[[ EXERCISE DATA open ]]

import Mathlib
import HarnessLib
import Literature.MathematicalPhysics.QuantumLattice.DWaveOrderParameterProofs
import Literature.MathematicalPhysics.QuantumLattice.GroundStateSourceBounds

/-!
# Crux `CwChiralConstruction` (stmt-HubbardSuperconductivity-1740), line `susceptibility-rise-budget`:
# the diagonal transfer `(h, h) ⟶ dWaveOrderParameter`

Support file (`--supports stmt-HubbardSuperconductivity-1740`, registered frame stub `stub_diagonalTransfer` of the
line `susceptibility-rise-budget`; the crux-plan's name). If, for a Hermitian co-source family `Y_L` with
`‖Y_L‖ ≤ b_Y (L+1)²`, the `d`-wave pair density of the tracial ground state of the DOUBLY-sourced torus
`dWaveSourceTorus (L+1) U μ h - h·Y_L` (equal strengths: the diagonal of the two-source corner) is eventually-in-`L`
at least `ε` for all small `h > 0`, then `ε ≤ dWaveOrderParameter U μ` (the Koma–Tasaki order parameter with the
B₁g source ALONE). Proof: against the stair `h` of the one-source staircase use the diagonal point `(h', h')` with
`h' = o(h)`: its ground state is a trial state for the stair Hamiltonian, and the co-source never lowers `E₀(K)` by more
than `h'‖Y_L‖` beyond what the pair source does (`Re ω_K(Δ_d) = 0` by `U(1)`), so the linear energy GAIN of the stair
dominates `2h·(floor) - O(h')` per site (`cw_diagonal_fin`); then the tree lever
`le_dWaveOrderParameter_of_le_liminf_energyGain`. Folklore convexity (Koma–Tasaki 1994 §1); no definitions.
-/

set_option linter.dupNamespace false

namespace Summit.HubbardSuperconductivity.HubbardSuperconductivity.Theorems

open Literature.MathematicalPhysics.QuantumLattice Literature.Probability.LatticeModels Matrix Filter
open scoped Matrix.Norms.L2Operator ComplexOrder Topology

/-! ### Frame, part 1: the diagonal transfer `(h', h') ⟶ dWaveOrderParameter` -/

/-- **Diagonal domination, finite volume.** For the grand-canonical torus `K = hubbardTorusWith 2 L 1 U μ`,
the pair operator `O = Δ_d + Δ_d†`, ANY Hermitian co-source `Yv`, `h' ≥ 0` and real `h`: the ground state
of the doubly-sourced `K - h'O - h'Yv` is a trial state for the stair Hamiltonian `K - hO`, and the
co-source never lowers `E₀(K)` by more than `h'‖Yv‖` beyond what `O` does (`Re ω_K(O) = 0` by `U(1)`), so
`2h · Re ω_{K-h'O-h'Yv}(Δ_d) - 2h'(B_d L² + ‖Yv‖) ≤ E₀(K) - E₀(K - hO)`. [folklore convexity] -/
theorem cw_diagonal_fin (L : ℕ) [NeZero L] (U μ h : ℝ) {h' : ℝ} (hh' : 0 ≤ h')
    (Yv : Matrix (Finset (Orb (FermionTorus 2 L))) (Finset (Orb (FermionTorus 2 L))) ℂ)
    (hYv : Yv.IsHermitian) :
    2 * h * ((dWaveSourceTorus L U μ h' - (h' : ℂ) • Yv).groundStateFunctional
        (pairField dWaveFormFactor L)).re -
      2 * h' * ((2 * ∑ e ∈ insert (0 : Site 2) unitSteps, |dWaveFormFactor e / Real.sqrt 2|) * (L : ℝ) ^ 2
        + ‖Yv‖) ≤
      (dWaveSourceTorus L U μ 0).groundEnergy - (dWaveSourceTorus L U μ h).groundEnergy := by
  set Bd : ℝ := 2 * ∑ e ∈ insert (0 : Site 2) unitSteps, |dWaveFormFactor e / Real.sqrt 2| with hBd
  set K := hubbardTorusWith 2 L 1 U μ with hKdef
  set P := pairField dWaveFormFactor L with hPdef
  set O := P + Pᴴ with hOdef
  have hK : K.IsHermitian := isHermitian_hubbardTorusWith L 1 U μ
  have hO : O.IsHermitian := isHermitian_pairField_add_conjTranspose L
  have hsa : ∀ r : ℝ, IsSelfAdjoint (r : ℂ) := fun r => by
    rw [isSelfAdjoint_iff, Complex.star_def, Complex.conj_ofReal]
  have hOY : (O + Yv).IsHermitian := hO.add hYv
  -- the doubly-sourced Hamiltonian `A = K - h'(O + Yv)`
  set A := K - (h' : ℂ) • (O + Yv) with hAdef
  have hA : A.IsHermitian := isHermitian_sub_real_smul hK hOY h'
  have hAeq : dWaveSourceTorus L U μ h' - (h' : ℂ) • Yv = A := by
    rw [hAdef, hOdef, hPdef, hKdef, dWaveSourceTorus_eq]
    simp only [smul_add]
    abel
  have hsrc0 : dWaveSourceTorus L U μ 0 = K := dWaveSourceTorus_zero L U μ
  have hsrch : dWaveSourceTorus L U μ h = K - (h : ℂ) • O := dWaveSourceTorus_eq L U μ h
  -- (1) trial state: `E₀(K - hO) ≤ E₀(A) + h' Re ω_A(O + Yv) - h Re ω_A(O)`
  have hB : (K - (h : ℂ) • O).IsHermitian := isHermitian_sub_real_smul hK hO h
  have h1 := Matrix.groundEnergy_le_groundStateFunctional_re hA hB
  have hdec : K - (h : ℂ) • O = A + (h' : ℂ) • (O + Yv) - (h : ℂ) • O := by
    rw [hAdef]; abel
  rw [hdec, map_sub, map_add, map_smul, map_smul, Matrix.groundStateFunctional_hamiltonian hA] at h1
  simp only [Complex.sub_re, Complex.add_re, Complex.ofReal_re, smul_eq_mul,
    Complex.re_ofReal_mul] at h1
  -- (2) the co-source lowers `E₀(K)` by at most `h'‖Yv‖` beyond `O`: `E₀(A) ≤ E₀(K) + h'‖Yv‖`
  have h2 : A.groundEnergy ≤ K.groundEnergy + h' * ‖Yv‖ := by
    have key := sub_mul_re_groundStateFunctional_le hK hOY 0 h'
    simp only [Complex.ofReal_zero, zero_smul, sub_zero] at key
    have hP0 : K.groundStateFunctional P = 0 :=
      groundStateFunctional_hubbardTorusWith_pairField (g := dWaveFormFactor) (L := L) 1 U μ
    have hO0 : (K.groundStateFunctional O).re = 0 := by
      rw [hOdef, map_add, Complex.add_re, groundStateFunctional_conjTranspose_re, hP0]
      simp
    have hY0 : -‖Yv‖ ≤ (K.groundStateFunctional Yv).re :=
      (abs_le.1 (abs_re_groundStateFunctional_le_norm hK Yv)).1
    have hsum : (K.groundStateFunctional (O + Yv)).re = (K.groundStateFunctional Yv).re := by
      rw [map_add, Complex.add_re, hO0, zero_add]
    rw [hsum] at key
    rw [← hAdef] at key
    nlinarith [key, hY0, hh']
  -- (3) a priori bounds on the one-point functions in the state `ω_A`
  have hL := cast_sq_pos_of_neZero L
  have hPbd : |(A.groundStateFunctional P).re| ≤ Bd * (L : ℝ) ^ 2 :=
    (abs_re_groundStateFunctional_le_norm hA P).trans (norm_pairField_le dWaveFormFactor L)
  have hObd : (A.groundStateFunctional O).re ≤ 2 * (Bd * (L : ℝ) ^ 2) := by
    rw [hOdef, map_add, Complex.add_re, groundStateFunctional_conjTranspose_re]
    have := (abs_le.1 hPbd).2
    linarith
  have hYbd : (A.groundStateFunctional Yv).re ≤ ‖Yv‖ :=
    (le_abs_self _).trans (abs_re_groundStateFunctional_le_norm hA Yv)
  have hOYre : (A.groundStateFunctional (O + Yv)).re =
      (A.groundStateFunctional O).re + (A.groundStateFunctional Yv).re := by
    rw [map_add, Complex.add_re]
  have hOre : (A.groundStateFunctional O).re = 2 * (A.groundStateFunctional P).re := by
    rw [hOdef, map_add, Complex.add_re, groundStateFunctional_conjTranspose_re]; ring
  rw [hAeq, hsrc0, hsrch, hdec]
  rw [hOYre, hOre] at h1
  have h3 : h' * (2 * (A.groundStateFunctional P).re + (A.groundStateFunctional Yv).re) ≤
      h' * (2 * (Bd * (L : ℝ) ^ 2) + ‖Yv‖) := by
    refine mul_le_mul_of_nonneg_left ?_ hh'
    rw [← hOre]
    linarith
  nlinarith [h1, h2, h3]

/-- **Diagonal transfer.** If for all small `h > 0` the `d`-wave pair density of the tracial ground
state of the doubly-sourced torus `dWaveSourceTorus (L+1) U μ h - h·Y_L` (equal strengths: the
DIAGONAL of the two-source corner) is eventually-in-`L` at least `ε`, for a Hermitian co-source family
with `‖Y_L‖ ≤ b_Y (L+1)²`, then `ε ≤ dWaveOrderParameter U μ`: against the stair `h` use the diagonal
point `(h', h')` with `h' = o(h)` (`cw_diagonal_fin`, then `le_dWaveOrderParameter_of_le_liminf_energyGain`).
[cite: KomaTasaki1994, §1] -/
theorem cw_diagonalTransfer (U μ ε bY : ℝ)
    (Y : ∀ L : ℕ, Matrix (Finset (Orb (FermionTorus 2 (L + 1)))) (Finset (Orb (FermionTorus 2 (L + 1)))) ℂ)
    (hY : ∀ L, (Y L).IsHermitian) (hYn : ∀ L, ‖Y L‖ ≤ bY * ((L + 1 : ℕ) : ℝ) ^ 2)
    (hfloor : ∃ s₁ : ℝ, 0 < s₁ ∧ ∀ h ∈ Set.Ioo (0 : ℝ) s₁, ∀ᶠ L : ℕ in atTop,
      ε ≤ ((dWaveSourceTorus (L + 1) U μ h - (h : ℂ) • Y L).groundStateFunctional
        (pairField dWaveFormFactor (L + 1))).re / ((L + 1 : ℕ) : ℝ) ^ 2) :
    ε ≤ dWaveOrderParameter U μ := by
  obtain ⟨s₁, hs₁, hfloor⟩ := hfloor
  set Bd : ℝ := 2 * ∑ e ∈ insert (0 : Site 2) unitSteps, |dWaveFormFactor e / Real.sqrt 2| with hBd
  have hBd0 : 0 ≤ Bd := by positivity
  have hb : 0 ≤ bY := by
    have h1 := hYn 0
    have h2 : (0 : ℝ) ≤ ‖Y 0‖ := norm_nonneg _
    have h3 : ((0 + 1 : ℕ) : ℝ) ^ 2 = 1 := by norm_num
    rw [h3, mul_one] at h1
    linarith
  refine le_dWaveOrderParameter_of_le_liminf_energyGain U μ one_pos fun h hh => ?_
  have hhpos : 0 < h := hh.1
  apply le_of_forall_pos_le_add
  intro η hη
  -- the diagonal source strength `h' = o(h)`
  set h' : ℝ := min (s₁ / 2) (h * η / (Bd + bY + 1)) with hh'def
  have hden : 0 < Bd + bY + 1 := by linarith
  have hh'pos : 0 < h' := lt_min (by linarith) (by positivity)
  have hh'lt : h' < s₁ := (min_le_left _ _).trans_lt (by linarith)
  have hh'le : h' ≤ h * η / (Bd + bY + 1) := min_le_right _ _
  have hcorr : h' * (Bd + bY) ≤ h * η := by
    have : h' * (Bd + bY + 1) ≤ h * η := by rwa [le_div_iff₀ hden] at hh'le
    nlinarith [hh'pos.le]
  have hF := hfloor h' ⟨hh'pos, hh'lt⟩
  -- pointwise comparison for every `L`
  have hpt : ∀ L : ℕ,
      ((dWaveSourceTorus (L + 1) U μ h' - (h' : ℂ) • Y L).groundStateFunctional
            (pairField dWaveFormFactor (L + 1))).re / ((L + 1 : ℕ) : ℝ) ^ 2 - η ≤
        ((dWaveSourceTorus (L + 1) U μ 0).groundEnergy - (dWaveSourceTorus (L + 1) U μ h).groundEnergy) /
          (2 * h * (((L + 1 : ℕ) : ℝ)) ^ 2) := by
    intro L
    have hL : (0 : ℝ) < ((L + 1 : ℕ) : ℝ) ^ 2 := cast_sq_pos_of_neZero (L + 1)
    have key := cw_diagonal_fin (L + 1) U μ h hh'pos.le (Y L) (hY L)
    have hn := hYn L
    rw [div_sub' (hc := hL.ne'), div_le_div_iff₀ hL (by positivity)]
    set X := ((dWaveSourceTorus (L + 1) U μ h' - (h' : ℂ) • Y L).groundStateFunctional
            (pairField dWaveFormFactor (L + 1))).re with hX
    set n2 := ((L + 1 : ℕ) : ℝ) ^ 2 with hn2
    have key' : 2 * h * X - 2 * h' * (Bd * n2 + ‖Y L‖) ≤
        (dWaveSourceTorus (L + 1) U μ 0).groundEnergy - (dWaveSourceTorus (L + 1) U μ h).groundEnergy := by
      rw [← hBd] at key
      exact key
    have hc2 : 2 * h' * (Bd * n2 + ‖Y L‖) ≤ 2 * h * η * n2 := by
      have h1 : Bd * n2 + ‖Y L‖ ≤ (Bd + bY) * n2 := by nlinarith [hn]
      have h2 : 2 * h' * (Bd * n2 + ‖Y L‖) ≤ 2 * h' * ((Bd + bY) * n2) :=
        mul_le_mul_of_nonneg_left h1 (by positivity)
      have h3 : 2 * h' * ((Bd + bY) * n2) = 2 * (h' * (Bd + bY)) * n2 := by ring
      have h4 : 2 * (h' * (Bd + bY)) * n2 ≤ 2 * (h * η) * n2 :=
        mul_le_mul_of_nonneg_right (by linarith) hL.le
      linarith
    nlinarith [key', hc2, hL]
  -- a priori bounds for the liminf comparison
  have hup : ∀ L : ℕ,
      ((dWaveSourceTorus (L + 1) U μ 0).groundEnergy - (dWaveSourceTorus (L + 1) U μ h).groundEnergy) /
          (2 * h * (((L + 1 : ℕ) : ℝ)) ^ 2) ≤ Bd := fun L =>
    (energyGain_div_le_dWaveSourceDensity (L := L + 1) U μ hhpos).trans (dWaveSourceDensity_le_const (L + 1) U μ h)
  have hmain : ε - η ≤ liminf (fun L : ℕ =>
      ((dWaveSourceTorus (L + 1) U μ 0).groundEnergy - (dWaveSourceTorus (L + 1) U μ h).groundEnergy) /
        (2 * h * (((L + 1 : ℕ) : ℝ)) ^ 2)) atTop := by
    refine le_liminf_of_le (isCoboundedUnder_ge_of_eventually_le atTop (Eventually.of_forall hup)) ?_
    filter_upwards [hF] with L hL
    have := hpt L
    linarith
  linarith


/-- **Registered frame stub `stub_diagonalTransfer`** (crux-plan name; `∀/→` form of `cw_diagonalTransfer`):
a floor `ε` on the `d`-wave pair density along the diagonal `(h, h)`, `h ↓ 0`, of the two-source corner
(B₁g pair source + any norm-bounded Hermitian co-source family), eventually in `L` at each `h`, is a floor on
`dWaveOrderParameter U μ`. [cite: KomaTasaki1994, §1] -/
theorem stub_diagonalTransfer :
    ∀ (U μ ε bY : ℝ) (Y : ∀ L : ℕ, Matrix (Finset (Orb (FermionTorus 2 (L + 1)))) (Finset (Orb (FermionTorus 2 (L + 1)))) ℂ), (∀ L, (Y L).IsHermitian) → (∀ L, ‖Y L‖ ≤ bY * ((L + 1 : ℕ) : ℝ) ^ 2) → (∃ s₁ : ℝ, 0 < s₁ ∧ ∀ h ∈ Set.Ioo (0 : ℝ) s₁, ∀ᶠ L : ℕ in atTop, ε ≤ ((dWaveSourceTorus (L + 1) U μ h - (h : ℂ) • Y L).groundStateFunctional (pairField dWaveFormFactor (L + 1))).re / ((L + 1 : ℕ) : ℝ) ^ 2) → ε ≤ dWaveOrderParameter U μ :=
  fun U μ ε bY Y hY hYn hfloor => cw_diagonalTransfer U μ ε bY Y hY hYn hfloor

end Summit.HubbardSuperconductivity.HubbardSuperconductivity.Theorems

[[ EXERCISE DATA closed ]]

▸ THE PROBLEM: Copy every line above that holds the word "does".

▸ RESPONSE:
than `h'‖Y_L‖` beyond what the pair source does (`Re ω_K(Δ_d) = 0` by `U(1)`), so the linear energy GAIN of the stair
co-source never lowers `E₀(K)` by more than `h'‖Yv‖` beyond what `O` does (`Re ω_K(O) = 0` by `U(1)`), so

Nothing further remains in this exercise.